/-! ### §2 Square terms in a cell certificate -/

/-- A SQUARE TERM `(P, Q, M)`: row point codes `P = [P₀,P₁,P₂,P₃]` with `P₀ ≤ P₁ ≤ P₃`, `P₀ ≤ P₂ ≤ P₃` (bitwise), column codes `Q`
likewise, and a row-major `4 × 4` integer matrix `M`; it stands for the bilinear form `Σ_{u,w} M[4u+w] φ(P_u) ψ(Q_w)`. [this work] -/
abbrev SqTerm := List ℕ × List ℕ × List ℤ

/-- The square-chain condition on four codes (in range, `P₀|P₁ = P₁`, `P₀|P₂ = P₂`, `P₁|P₃ = P₃`, `P₂|P₃ = P₃`). [this work] -/
def sqChainOK (N : ℕ) (P : List ℕ) : Bool :=
  decide (P.getD 0 0 < N) && decide (P.getD 1 0 < N) && decide (P.getD 2 0 < N) && decide (P.getD 3 0 < N) &&
  (P.getD 0 0 ||| P.getD 1 0 == P.getD 1 0) && (P.getD 0 0 ||| P.getD 2 0 == P.getD 2 0) &&
  (P.getD 1 0 ||| P.getD 3 0 == P.getD 3 0) && (P.getD 2 0 ||| P.getD 3 0 == P.getD 3 0)

/-- Admissibility of a square term: both chains in range and ordered, the matrix valid. [this work] -/
def sqOK (k : ℕ) (t : SqTerm) : Bool := sqChainOK (2 ^ k) t.1 && sqChainOK (2 ^ k) t.2.1 && sqValid t.2.2

/-- One rank-one entry of a square term (sparse form). [this work] -/
def sqEntry (t : SqTerm) (u w : ℕ) : STerm := ([(t.1.getD u 0, 1)], [(t.2.1.getD w 0, 1)], t.2.2.getD (4 * u + w) 0)

/-- The sixteen sparse rank-one entries of a square term. [this work] -/
def sqExpand (t : SqTerm) : List STerm :=
  [sqEntry t 0 0, sqEntry t 0 1, sqEntry t 0 2, sqEntry t 0 3, sqEntry t 1 0, sqEntry t 1 1, sqEntry t 1 2, sqEntry t 1 3,
   sqEntry t 2 0, sqEntry t 2 1, sqEntry t 2 2, sqEntry t 2 3, sqEntry t 3 0, sqEntry t 3 1, sqEntry t 3 2, sqEntry t 3 3]

/-- All sparse entries of a list of square terms. [this work] -/
def sqExpandAll : List SqTerm → List STerm
  | [] => []
  | t :: S => sqExpand t ++ sqExpandAll S

/-- `ghEval` is additive over concatenation. [this work] -/
theorem ghEval_append : ∀ (T₁ T₂ : List STerm) (i j : ℕ), ghEval (T₁ ++ T₂) i j = ghEval T₁ i j + ghEval T₂ i j
  | [], T₂, i, j => by simp [ghEval]
  | t :: T₁, T₂, i, j => by rw [List.cons_append, ghEval, ghEval, ghEval_append T₁ T₂ i j]; ring

/-- The value of one square term's sixteen entries at a pair of codes, as a real: `Σ_{u,w} M[4u+w]·[i = P_u]·[j = Q_w]`. [this work] -/
noncomputable def sqKer (t : SqTerm) (i j : ℕ) : ℝ := (ghEval (sqExpand t) i j : ℝ)

/-- The square form of a term at two level functions: `Σ_{u,w} M[4u+w] φ(P_u) ψ(Q_w)`. [this work] -/
noncomputable def sqFormAt (k : ℕ) (t : SqTerm) (φ ψ : Pt k → ℝ) : ℝ :=
  sqForm t.2.2 (fun u => φ (ptOfCode k (t.1.getD u 0))) (fun w => ψ (ptOfCode k (t.2.1.getD w 0)))

/-- A one-entry sparse vector evaluated at the code of a level (plumbing). [this work] -/
theorem evalSparse_single {a : ℕ} (ha : a < 2 ^ k) (c : ℤ) (e : Pt k) :
    evalSparse [(a, c)] (codeOf k e) = if e = ptOfCode k a then c else 0 := by
  simp only [evalSparse_cons, evalSparse_nil, add_zero]
  exact if_congr (by rw [eq_comm]; exact codeOf_eq_iff k e ha) rfl rfl
/-- ★ **N-NP — THE CROSSOVER OPERATOR IS CONTINUOUS AT THE REFERENCE, strip currency → load currency.**  Every scale-`g`
action `(ηc; r, κ, η)`-near `ref` HAS a crossover image under the `K` steps `BK` lying within `(τc; κb, τ₀, τ₁)` of the
reference exit action `yref` in LOAD currency.  EXISTENTIAL in the image: the universally quantified version («every
crossover image is close») is trivially false, a density having polymer representations of arbitrary loads.  `K = log_L bK`
is β-FREE (memo §2.7), so this is ONE continuity statement about finitely many non-perturbative renormalisation steps at
`O(1)` running coupling — its honest threat is non-Gibbsianness / large-field domination of renormalised measures
(van Enter–Fernández–Sokal 1993), its honest support that `K` is fixed and the reference is ONE action. -/
@[folklore] def CrossoverContinuousAt {bK S : ℕ} [NeZero bK] [NeZero S] (BK : GaugeBlockAveraging 4 (SUN 2) bK S)
    (ref : BalabanEffectiveAction 4 (bK * S) (SUN 2) 1) (yref : BalabanEffectiveAction 4 S (SUN 2) 1)
    (ηc r κ η τc κb τ₀ τ₁ : ℝ) : Prop :=
  ∀ x : BalabanEffectiveAction 4 (bK * S) (SUN 2) 1, NearInStrip x ref ηc r κ η →
    ∃ y : BalabanEffectiveAction 4 S (SUN 2) 1, IsCrossoverImage BK x y ∧ |y.β - yref.β| ≤ τc ∧
      ∃ V : Perturbation 4 S 2, y.terms = yref.terms + V ∧ InBall κb τ₀ τ₁ V

/-- ★ **H-a FACTORISED: block-level IR for EVERY index from N-CVg ∧ N-NP ∧ an open door.**  Block torus `S`; the `K`
remaining steps `BK`; an open door `D` with the reference exit `yref` in its core; N-NP at `(ref ↦ yref)` with the door's
margins; a family `x i` of scale-`g` actions (index `i`: bare coupling / depth), each the effective action of fine
Yang–Mills at `βbare i` under its blocking `Bg i`, and each near `ref` in strip currency (N-CVg, «eventually» absorbed in
the index set) ⇒ for EVERY `i` the fine Wilson law blocked along the composite map clusters at the door's `(A, m)`. -/
theorem blockIR_forall_of_crossover {bK S : ℕ} [NeZero bK] [NeZero S] {A m κb τc τ₀ τ₁ : ℝ}
    (D : OpenDoor S A m κb τc τ₀ τ₁) (BK : GaugeBlockAveraging 4 (SUN 2) bK S)
    {ref : BalabanEffectiveAction 4 (bK * S) (SUN 2) 1} {yref : BalabanEffectiveAction 4 S (SUN 2) 1}
    (href : (yref.β, yref.terms) ∈ D.core) {ηc r κ η : ℝ}
    (hNP : CrossoverContinuousAt BK ref yref ηc r κ η τc κb τ₀ τ₁)
    {ι : Type*} (x : ι → BalabanEffectiveAction 4 (bK * S) (SUN 2) 1) (hCV : ∀ i, NearInStrip (x i) ref ηc r κ η)
    {b₁ : ι → ℕ} [∀ i, NeZero (b₁ i)] (Bg : ∀ i, GaugeBlockAveraging 4 (SUN 2) (b₁ i) (bK * S)) (βbare : ι → ℝ)
    (hGibbs : ∀ i, IsBalabanEffectiveActionOf SU2.ρ2 (Bg i) (βbare i) (x i)) (i : ι) :
    BlockIRVia (BK.link ∘ (Bg i).link) (βbare i) A m := by
  obtain ⟨y, hy, hc, V, hV, hVB⟩ := hNP (x i) (hCV i)
  refine blockIRVia_comp (Bg i) BK (hGibbs i) hy ?_
  have hmem := D.isOpen yref.β yref.terms href (y.β - yref.β) V hc hVB
  have h := D.clusters _ _ hmem
  have e : yref.β + (y.β - yref.β) = y.β := by ring
  rw [e, ← hV] at h
  exact h

/-- **N-NP ∧ N-CVg ⇒ U-CV** (the g6 interface): the chosen crossover images form a family `CloseInLoads` about the
reference exit — so every g6 consumer (`OpenDoor.clustersWith_forall`, the window door `OpenDoor.ofDS`) applies verbatim. -/
theorem closeInLoads_of_crossover {bK S : ℕ} [NeZero bK] [NeZero S] (BK : GaugeBlockAveraging 4 (SUN 2) bK S)
    {ref : BalabanEffectiveAction 4 (bK * S) (SUN 2) 1} {yref : BalabanEffectiveAction 4 S (SUN 2) 1}
    {ηc r κ η τc κb τ₀ τ₁ : ℝ} (hNP : CrossoverContinuousAt BK ref yref ηc r κ η τc κb τ₀ τ₁)
    {ι : Type*} (x : ι → BalabanEffectiveAction 4 (bK * S) (SUN 2) 1) (hCV : ∀ i, NearInStrip (x i) ref ηc r κ η) :
    ∃ y : ι → BalabanEffectiveAction 4 S (SUN 2) 1, (∀ i, IsCrossoverImage BK (x i) (y i)) ∧
      CloseInLoads y yref.β yref.terms τc κb τ₀ τ₁ := by
  choose y hy hc hV using fun i => hNP (x i) (hCV i)
  exact ⟨y, hy, fun i => ⟨hc i, hV i⟩⟩

end Crossover

/-! ## §4  THE VOLUME-UNIFORM FORM (D-0037: a per-torus clustering statement is vacuous)

Every constant below — the door's `(A, m)`, its margins `(τc; κb, τ₀, τ₁)`, the strip tolerances `(ηc; r, κ, η)`, the number
of crossover steps `bK = L^K` — is FREE OF THE BLOCK-TORUS SIZE `S`; only the reference actions and the blockings depend on
`S`.  This is the only form in which block-level clustering feeds a thermodynamic-limit / mass-gap consumer. -/

section Uniform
=-=-=-=-=
Using only the listing above, restate exactly the lines from the line containing "evalSparse [(a, c)]" through the line containing "THE CROSSOVER OPERATOR", both included.

• [Solution for this task]
    evalSparse [(a, c)] (codeOf k e) = if e = ptOfCode k a then c else 0 := by
  simp only [evalSparse_cons, evalSparse_nil, add_zero]
  exact if_congr (by rw [eq_comm]; exact codeOf_eq_iff k e ha) rfl rfl
/-- ★ **N-NP — THE CROSSOVER OPERATOR IS CONTINUOUS AT THE REFERENCE, strip currency → load currency.**  Every scale-`g`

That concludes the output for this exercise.